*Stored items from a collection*
══════════════════════════════
import Mathlib
import HarnessLib
import Summits.HubbardSuperconductivity.HubbardSuperconductivity.Theorems.KLProgrammeC4aLoopAlignment

/-!
# Route `KLProgramme` — crux C4a, S3 brick (B4)/(B5) «(B4)-ABS-BUBBLE», part 6: the GEOMETRIC ROW in the package's currency — the loop-alignment
# dichotomy of `…C4aLoopAlignment` read contrapositively is the RELATIVE first-order dichotomy `|ē − e| ≤ ε → λ < |∂_φē|` (generic AND Cooper classes)

Cell `gate-hubbard-kl`, seat hubbard-kl-k3c3-p3 (g26; row «implicit-function / monotonicity route for μ(n)»).  Located brick for the (C)-closer lane
hubbard-kl-c4a-1 (stub (C) `stub_twoLeg_curvature` of `KLRegimeEngineV17F2`, stmt-HubbardSuperconductivity-20437), HOME/hubbard-kl-k3c3-p3/B4-ABS-BUBBLE.md §3
(the table of rows the closer supplies to `…C4aAbsBubbleLevelLoop` / `…C4aAbsBubbleRelative`).

`…C4aLoopAlignment.loopAlignment_dichotomy` (g19): if the partner of the loop point `Φ(e,φ+θ)` is the direct-sheet chart point `Φ(e′,ψ)`, then with the slope
`ℓ = De_K(Φ(e′,ψ))[∂_sΦ(e,φ+θ)] = −∂_φē` and `τ = ((π/2)|ℓ|/((Dt−2A)u_min) + πKc|e′−e|/(Dt−2A)²)/c_K`, EITHER (COOPER) `(2u_min/π)‖ϑ − π‖_𝕋 ≤ msD₁·τ + |e−e′|/(Dt−2A)`
OR (TANGENCY corner) `‖S − 2Φ(0,φ+θ)‖ ≤ msD₁·τ + (|e|+|e′|)/(Dt−2A)`.  Both right-hand sides are MONOTONE in `(|ℓ|, |e′−e|)`.  Hence
(**`abs_deriv_partnerBand_pp_angle_gt_of_loopAlignment`**): for thresholds `λ`, `ε ≥ |ē − e|`, at a configuration with
`msD₁·τ(λ,ε) + ε/(Dt−2A) < (2u_min/π)‖ϑ − π‖_𝕋` (NOT Cooper at scale `(λ,ε)`) and a loop angle with `msD₁·τ(λ,ε) + (2|e|+ε)/(Dt−2A) < ‖S − 2Φ(0,φ+θ)‖` (loop point
NOT in the tangency corner), the slope obeys `λ < |∂_φē|` — the RELATIVE FIRST-ORDER DICHOTOMY `|ē − e| ≤ ε → λ < |∂_φē|` of `…C4aAbsBubbleRelative` /
`integral_inv_envelope_le_cooper`, with the generic class (`λ, ε` fixed by `δ_C, δ_T`) and the Cooper class (`λ = ĉ₁η`, `ε = ĉ₀η`, `η = ‖ϑ − π‖_𝕋`: the
hypothesis `hC` is then LINEAR in `η` and holds for `ĉ₀, ĉ₁` small against `2u_min/π`) as the two instances (`…_cooper_scale` spells the latter out).
Pure bookkeeping on landed objects (binder shape = `…C4aLoopAlignment`); nothing about the model's sizes; nothing asserts (C), K3 or superconductivity.
References: BGM 2003 §7.1 Lemma 7.1 (A1.9) [cite: BenfattoGiulianiMastropietro2003]; FST II CPAM 51 (1998) §3 [cite: FeldmanSalmhoferTrubowitz1998];
Salmhofer 1999 §4.5.3 Lemma 4.10 [cite: Salmhofer1999].
-/

noncomputable section

namespace Summit.HubbardSuperconductivity.HubbardSuperconductivity.Theorems.C4a

set_option linter.dupNamespace false -- summit = problem name (single-conjunct summit), D-0017

open Real Set
open Literature.MathematicalPhysics.QuantumLattice Literature.MathematicalPhysics.QuantumLattice.BandSectorCounting
open Literature.MathematicalPhysics.QuantumLattice.FermiRG
open Summit.HubbardSuperconductivity.HubbardSuperconductivity.Theorems.KLRegimeSplit
open Summit.HubbardSuperconductivity.HubbardSuperconductivity.Theorems.DispersionFlow
open Summit.HubbardSuperconductivity.HubbardSuperconductivity.Theorems.PerturbedFermiCurve

section Sizes

variable {K : TrigPolyC4v} {A : ℝ} (hA : ∀ p : Momentum, ∀ j ≤ 2, ‖iteratedFDeriv ℝ j (frameShift K) p‖ ≤ A) (hA20 : A ≤ 1 / 20)
  (hd : klCurveD ≤ (bandBounds (show (-4 : ℝ) < -1.1 by norm_num) (show (-1.1 : ℝ) ≤ -0.1 by norm_num)
    (show (-0.1 : ℝ) < 0 by norm_num)).Dtmin - 2 * A)
  {μ r : ℝ} (hr : 0 < r) (hlo : (-1.1 : ℝ) < μ - r - A) (hhi : μ + r + A < -0.1)
  {A₃ A₄ : ℝ} (hA₃ : ∀ p : Momentum, ‖iteratedFDeriv ℝ 3 (frameShift K) p‖ ≤ A₃)
  (hA₄ : ∀ p : Momentum, ‖iteratedFDeriv ℝ 4 (frameShift K) p‖ ≤ A₄)
include hA hA20 hd hr hlo hhi hA₃ hA₄

/-- **THE RELATIVE FIRST-ORDER DICHOTOMY ROW** (contrapositive of `loopAlignment_dichotomy`).  Under clause (i) of `FrameOK` and `GeomConstants`, let the
partner of the co-moving pp loop point `Φ(e,φ+θ)` be the direct-sheet chart point `Φ(e′,ψ)` with `|e′ − e| ≤ ε`, and let `λ ∈ ℝ`.  If the configuration is
NOT Cooper at scale `(λ,ε)` — `msD₁·τ(λ,ε) + ε/(Dt−2A) < (2u_min/π)·‖ϑ − π‖_𝕋`, `τ(λ,ε) = ((π/2)λ/((Dt−2A)u_min) + πKcε/(Dt−2A)²)/(u_min·w/(4+2A))` — and the
loop point is NOT in the tangency corner — `msD₁·τ(λ,ε) + (2|e|+ε)/(Dt−2A) < ‖S − 2Φ(0,φ+θ)‖` — then `λ < |∂_φ ē(e,φ;ρ,ϑ,θ)|`.
[cite: BenfattoGiulianiMastropietro2003, §7.1 Lemma 7.1 (A1.9)] -/
theorem abs_deriv_partnerBand_pp_angle_gt_of_loopAlignment {Kc r₀ g₀ w : ℝ} (hG : GeomConstants (frameLevel μ K) Kc r₀ g₀ w) {ρ e e' : ℝ}
    (hρ : |ρ| < r) (he : |e| < r) (he' : |e'| < r) (he₀ : |e| < r₀) {ϑ θ φ ψ : ℝ}
    (hP : pairSumPath μ K ρ ϑ θ 0 - levelPoint μ K e (φ + θ) = levelPoint μ K e' ψ) {lam eps : ℝ} (heps : |e' - e| ≤ eps)
    (hC : msD A₃ A₄ 1 *
            ((π / 2 * lam /
                  (((bandBounds (show (-4 : ℝ) < -1.1 by norm_num) (show (-1.1 : ℝ) ≤ -0.1 by norm_num) (show (-0.1 : ℝ) < 0 by norm_num)).Dtmin -
                      2 * A) *
                    (bandBounds (show (-4 : ℝ) < -1.1 by norm_num) (show (-1.1 : ℝ) ≤ -0.1 by norm_num) (show (-0.1 : ℝ) < 0 by norm_num)).umin) +
                π * Kc * eps / ((bandBounds (show (-4 : ℝ) < -1.1 by norm_num) (show (-1.1 : ℝ) ≤ -0.1 by norm_num)
                  (show (-0.1 : ℝ) < 0 by norm_num)).Dtmin - 2 * A) ^ 2) /
              ((bandBounds (show (-4 : ℝ) < -1.1 by norm_num) (show (-1.1 : ℝ) ≤ -0.1 by norm_num) (show (-0.1 : ℝ) < 0 by norm_num)).umin * w /
                (4 + 2 * A))) +
          eps / ((bandBounds (show (-4 : ℝ) < -1.1 by norm_num) (show (-1.1 : ℝ) ≤ -0.1 by norm_num) (show (-0.1 : ℝ) < 0 by norm_num)).Dtmin - 2 * A) <
        2 * (bandBounds (show (-4 : ℝ) < -1.1 by norm_num) (show (-1.1 : ℝ) ≤ -0.1 by norm_num) (show (-0.1 : ℝ) < 0 by norm_num)).umin / π *
          torusDist (ϑ - π))
    (hT : msD A₃ A₄ 1 *
            ((π / 2 * lam /
                  (((bandBounds (show (-4 : ℝ) < -1.1 by norm_num) (show (-1.1 : ℝ) ≤ -0.1 by norm_num) (show (-0.1 : ℝ) < 0 by norm_num)).Dtmin -
                      2 * A) *
                    (bandBounds (show (-4 : ℝ) < -1.1 by norm_num) (show (-1.1 : ℝ) ≤ -0.1 by norm_num) (show (-0.1 : ℝ) < 0 by norm_num)).umin) +
                π * Kc * eps / ((bandBounds (show (-4 : ℝ) < -1.1 by norm_num) (show (-1.1 : ℝ) ≤ -0.1 by norm_num)
                  (show (-0.1 : ℝ) < 0 by norm_num)).Dtmin - 2 * A) ^ 2) /
              ((bandBounds (show (-4 : ℝ) < -1.1 by norm_num) (show (-1.1 : ℝ) ≤ -0.1 by norm_num) (show (-0.1 : ℝ) < 0 by norm_num)).umin * w /
                (4 + 2 * A))) +
          (2 * |e| + eps) / ((bandBounds (show (-4 : ℝ) < -1.1 by norm_num) (show (-1.1 : ℝ) ≤ -0.1 by norm_num) (show (-0.1 : ℝ) < 0 by norm_num)).Dtmin -
            2 * A) <
        ‖pairSumPath μ K ρ ϑ θ 0 - (2 : ℝ) • levelPoint μ K 0 (φ + θ)‖) :
    lam < |deriv (fun x : ℝ => frameLevel μ K (pairSumPath μ K ρ ϑ θ 0 - levelPoint μ K e (x + θ))) φ| := by
  set B := bandBounds (show (-4 : ℝ) < -1.1 by norm_num) (show (-1.1 : ℝ) ≤ -0.1 by norm_num) (show (-0.1 : ℝ) < 0 by norm_num) with hBdef
  by_contra hcon
  push Not at hcon
  -- the slope `ℓ`
  have hℓ : |fderiv ℝ (frameLevel μ K) (levelPoint μ K e' ψ) (iteratedDeriv 1 (levelPoint μ K e) (φ + θ))| ≤ lam := by
    have h := deriv_partnerBand_pp_angle_eq_neg hA hd hlo hhi he hP
    rw [h, abs_neg] at hcon
    exact hcon
  -- signs of the constants
  have hA0 : 0 ≤ A := (norm_nonneg _).trans (hA 0 0 (by norm_num))
  have hDt : 0 < B.Dtmin - 2 * A := by have := klCurveD_pos; linarith
  have hu : 0 < B.umin := B.umin_pos
  have hw : 0 < w := hG.wmin_pos
  have hcK : 0 < B.umin * w / (4 + 2 * A) := by positivity
  have hKc : 0 ≤ Kc := le_trans (norm_nonneg _) (hG.norm_iteratedFDeriv_le (0 : Momentum) 0 (by norm_num))
  have hM : 0 ≤ msD A₃ A₄ 1 := (norm_nonneg _).trans (norm_iteratedDeriv_levelPoint_le hA hA20 hd hlo hhi hA₃ hA₄ he le_rfl (by norm_num) 0)
  -- monotonicity of `τ` in `(|ℓ|, |e′ − e|)`
  have hτ : msD A₃ A₄ 1 *
        ((π / 2 * |fderiv ℝ (frameLevel μ K) (levelPoint μ K e' ψ) (iteratedDeriv 1 (levelPoint μ K e) (φ + θ))| /
              ((B.Dtmin - 2 * A) * B.umin) + π * Kc * |e' - e| / (B.Dtmin - 2 * A) ^ 2) / (B.umin * w / (4 + 2 * A))) ≤
      msD A₃ A₄ 1 * ((π / 2 * lam / ((B.Dtmin - 2 * A) * B.umin) + π * Kc * eps / (B.Dtmin - 2 * A) ^ 2) / (B.umin * w / (4 + 2 * A))) := by
    refine mul_le_mul_of_nonneg_left (div_le_div_of_nonneg_right (add_le_add ?_ ?_) hcK.le) hM
    · exact div_le_div_of_nonneg_right (mul_le_mul_of_nonneg_left hℓ (by positivity)) (by positivity)
    · exact div_le_div_of_nonneg_right (mul_le_mul_of_nonneg_left heps (by positivity)) (by positivity)
  have hee' : |e - e'| ≤ eps := by rw [abs_sub_comm]; exact heps
  have hsum : |e| + |e'| ≤ 2 * |e| + eps := by
    have h1 : |e'| ≤ |e' - e| + |e| := by
      have := abs_add_le (e' - e) e
      rwa [sub_add_cancel] at this
    linarith
  rcases loopAlignment_dichotomy hA hA20 hd hr hlo hhi hA₃ hA₄ hG hρ he he' he₀ hP with h | h
  · -- Cooper branch: contradicts `hC`
    have h2 : |e - e'| / (B.Dtmin - 2 * A) ≤ eps / (B.Dtmin - 2 * A) := div_le_div_of_nonneg_right hee' hDt.le
    linarith
  · -- tangency branch: contradicts `hT`
    have h2 : (|e| + |e'|) / (B.Dtmin - 2 * A) ≤ (2 * |e| + eps) / (B.Dtmin - 2 * A) := div_le_div_of_nonneg_right hsum hDt.le
    linarith

/-- **THE COOPER-CLASS INSTANCE.**  Same hypotheses with the scaled thresholds `λ = ĉ₁·η`, `ε = ĉ₀·η`, `η = ‖ϑ − π‖_𝕋 > 0`: the non-Cooper hypothesis becomes
the `η`-FREE smallness condition `msD₁·τ(ĉ₁,ĉ₀) + ĉ₀/(Dt−2A) < 2u_min/π` on `(ĉ₀, ĉ₁)` (it is linear in `η`), and the conclusion is the scaled dichotomy
`|ē − e| ≤ ĉ₀η → ĉ₁η < |∂_φē|` of `integral_inv_envelope_le_cooper` / `level_loop_inv_envelope_le_cooper`. -/
theorem abs_deriv_partnerBand_pp_angle_gt_cooper_scale {Kc r₀ g₀ w : ℝ} (hG : GeomConstants (frameLevel μ K) Kc r₀ g₀ w) {ρ e e' : ℝ}
    (hρ : |ρ| < r) (he : |e| < r) (he' : |e'| < r) (he₀ : |e| < r₀) {ϑ θ φ ψ : ℝ}
    (hP : pairSumPath μ K ρ ϑ θ 0 - levelPoint μ K e (φ + θ) = levelPoint μ K e' ψ) {c₀ c₁ : ℝ}
    (hη : 0 < torusDist (ϑ - π)) (heps : |e' - e| ≤ c₀ * torusDist (ϑ - π))
    (hsmall : msD A₃ A₄ 1 *
            ((π / 2 * c₁ /
                  (((bandBounds (show (-4 : ℝ) < -1.1 by norm_num) (show (-1.1 : ℝ) ≤ -0.1 by norm_num) (show (-0.1 : ℝ) < 0 by norm_num)).Dtmin -
                      2 * A) *
                    (bandBounds (show (-4 : ℝ) < -1.1 by norm_num) (show (-1.1 : ℝ) ≤ -0.1 by norm_num) (show (-0.1 : ℝ) < 0 by norm_num)).umin) +
                π * Kc * c₀ / ((bandBounds (show (-4 : ℝ) < -1.1 by norm_num) (show (-1.1 : ℝ) ≤ -0.1 by norm_num)
                  (show (-0.1 : ℝ) < 0 by norm_num)).Dtmin - 2 * A) ^ 2) /
              ((bandBounds (show (-4 : ℝ) < -1.1 by norm_num) (show (-1.1 : ℝ) ≤ -0.1 by norm_num) (show (-0.1 : ℝ) < 0 by norm_num)).umin * w /
                (4 + 2 * A))) +
          c₀ / ((bandBounds (show (-4 : ℝ) < -1.1 by norm_num) (show (-1.1 : ℝ) ≤ -0.1 by norm_num) (show (-0.1 : ℝ) < 0 by norm_num)).Dtmin - 2 * A) <
        2 * (bandBounds (show (-4 : ℝ) < -1.1 by norm_num) (show (-1.1 : ℝ) ≤ -0.1 by norm_num) (show (-0.1 : ℝ) < 0 by norm_num)).umin / π)
    (hT : msD A₃ A₄ 1 *
            ((π / 2 * (c₁ * torusDist (ϑ - π)) /
                  (((bandBounds (show (-4 : ℝ) < -1.1 by norm_num) (show (-1.1 : ℝ) ≤ -0.1 by norm_num) (show (-0.1 : ℝ) < 0 by norm_num)).Dtmin -
                      2 * A) *
                    (bandBounds (show (-4 : ℝ) < -1.1 by norm_num) (show (-1.1 : ℝ) ≤ -0.1 by norm_num) (show (-0.1 : ℝ) < 0 by norm_num)).umin) +
                π * Kc * (c₀ * torusDist (ϑ - π)) / ((bandBounds (show (-4 : ℝ) < -1.1 by norm_num) (show (-1.1 : ℝ) ≤ -0.1 by norm_num)
                  (show (-0.1 : ℝ) < 0 by norm_num)).Dtmin - 2 * A) ^ 2) /
              ((bandBounds (show (-4 : ℝ) < -1.1 by norm_num) (show (-1.1 : ℝ) ≤ -0.1 by norm_num) (show (-0.1 : ℝ) < 0 by norm_num)).umin * w /
                (4 + 2 * A))) +
          (2 * |e| + c₀ * torusDist (ϑ - π)) / ((bandBounds (show (-4 : ℝ) < -1.1 by norm_num) (show (-1.1 : ℝ) ≤ -0.1 by norm_num)
            (show (-0.1 : ℝ) < 0 by norm_num)).Dtmin - 2 * A) <
        ‖pairSumPath μ K ρ ϑ θ 0 - (2 : ℝ) • levelPoint μ K 0 (φ + θ)‖) :
    c₁ * torusDist (ϑ - π) < |deriv (fun x : ℝ => frameLevel μ K (pairSumPath μ K ρ ϑ θ 0 - levelPoint μ K e (x + θ))) φ| := by
  set B := bandBounds (show (-4 : ℝ) < -1.1 by norm_num) (show (-1.1 : ℝ) ≤ -0.1 by norm_num) (show (-0.1 : ℝ) < 0 by norm_num) with hBdef
  set η := torusDist (ϑ - π) with hηdef
  refine abs_deriv_partnerBand_pp_angle_gt_of_loopAlignment hA hA20 hd hr hlo hhi hA₃ hA₄ hG hρ he he' he₀ hP heps ?_ hT
  -- the non-Cooper hypothesis at scale `η` is `η ×` the `η`-free smallness condition
  have key : msD A₃ A₄ 1 * ((π / 2 * (c₁ * η) / ((B.Dtmin - 2 * A) * B.umin) + π * Kc * (c₀ * η) / (B.Dtmin - 2 * A) ^ 2) /
        (B.umin * w / (4 + 2 * A))) + c₀ * η / (B.Dtmin - 2 * A) =
      η * (msD A₃ A₄ 1 * ((π / 2 * c₁ / ((B.Dtmin - 2 * A) * B.umin) + π * Kc * c₀ / (B.Dtmin - 2 * A) ^ 2) / (B.umin * w / (4 + 2 * A))) +
        c₀ / (B.Dtmin - 2 * A)) := by ring
  rw [key, show 2 * B.umin / π * η = η * (2 * B.umin / π) by ring]
  exact mul_lt_mul_of_pos_left hsmall hη

end Sizes

end Summit.HubbardSuperconductivity.HubbardSuperconductivity.Theorems.C4a

end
══════════════════════════════
Word for word, retype the lines from the one containing "η * (msD A₃" through the final line of the data, including both ends and nothing more.

*Result below*
      η * (msD A₃ A₄ 1 * ((π / 2 * c₁ / ((B.Dtmin - 2 * A) * B.umin) + π * Kc * c₀ / (B.Dtmin - 2 * A) ^ 2) / (B.umin * w / (4 + 2 * A))) +
        c₀ / (B.Dtmin - 2 * A)) := by ring
  rw [key, show 2 * B.umin / π * η = η * (2 * B.umin / π) by ring]
  exact mul_lt_mul_of_pos_left hsmall hη

end Sizes

end Summit.HubbardSuperconductivity.HubbardSuperconductivity.Theorems.C4a

end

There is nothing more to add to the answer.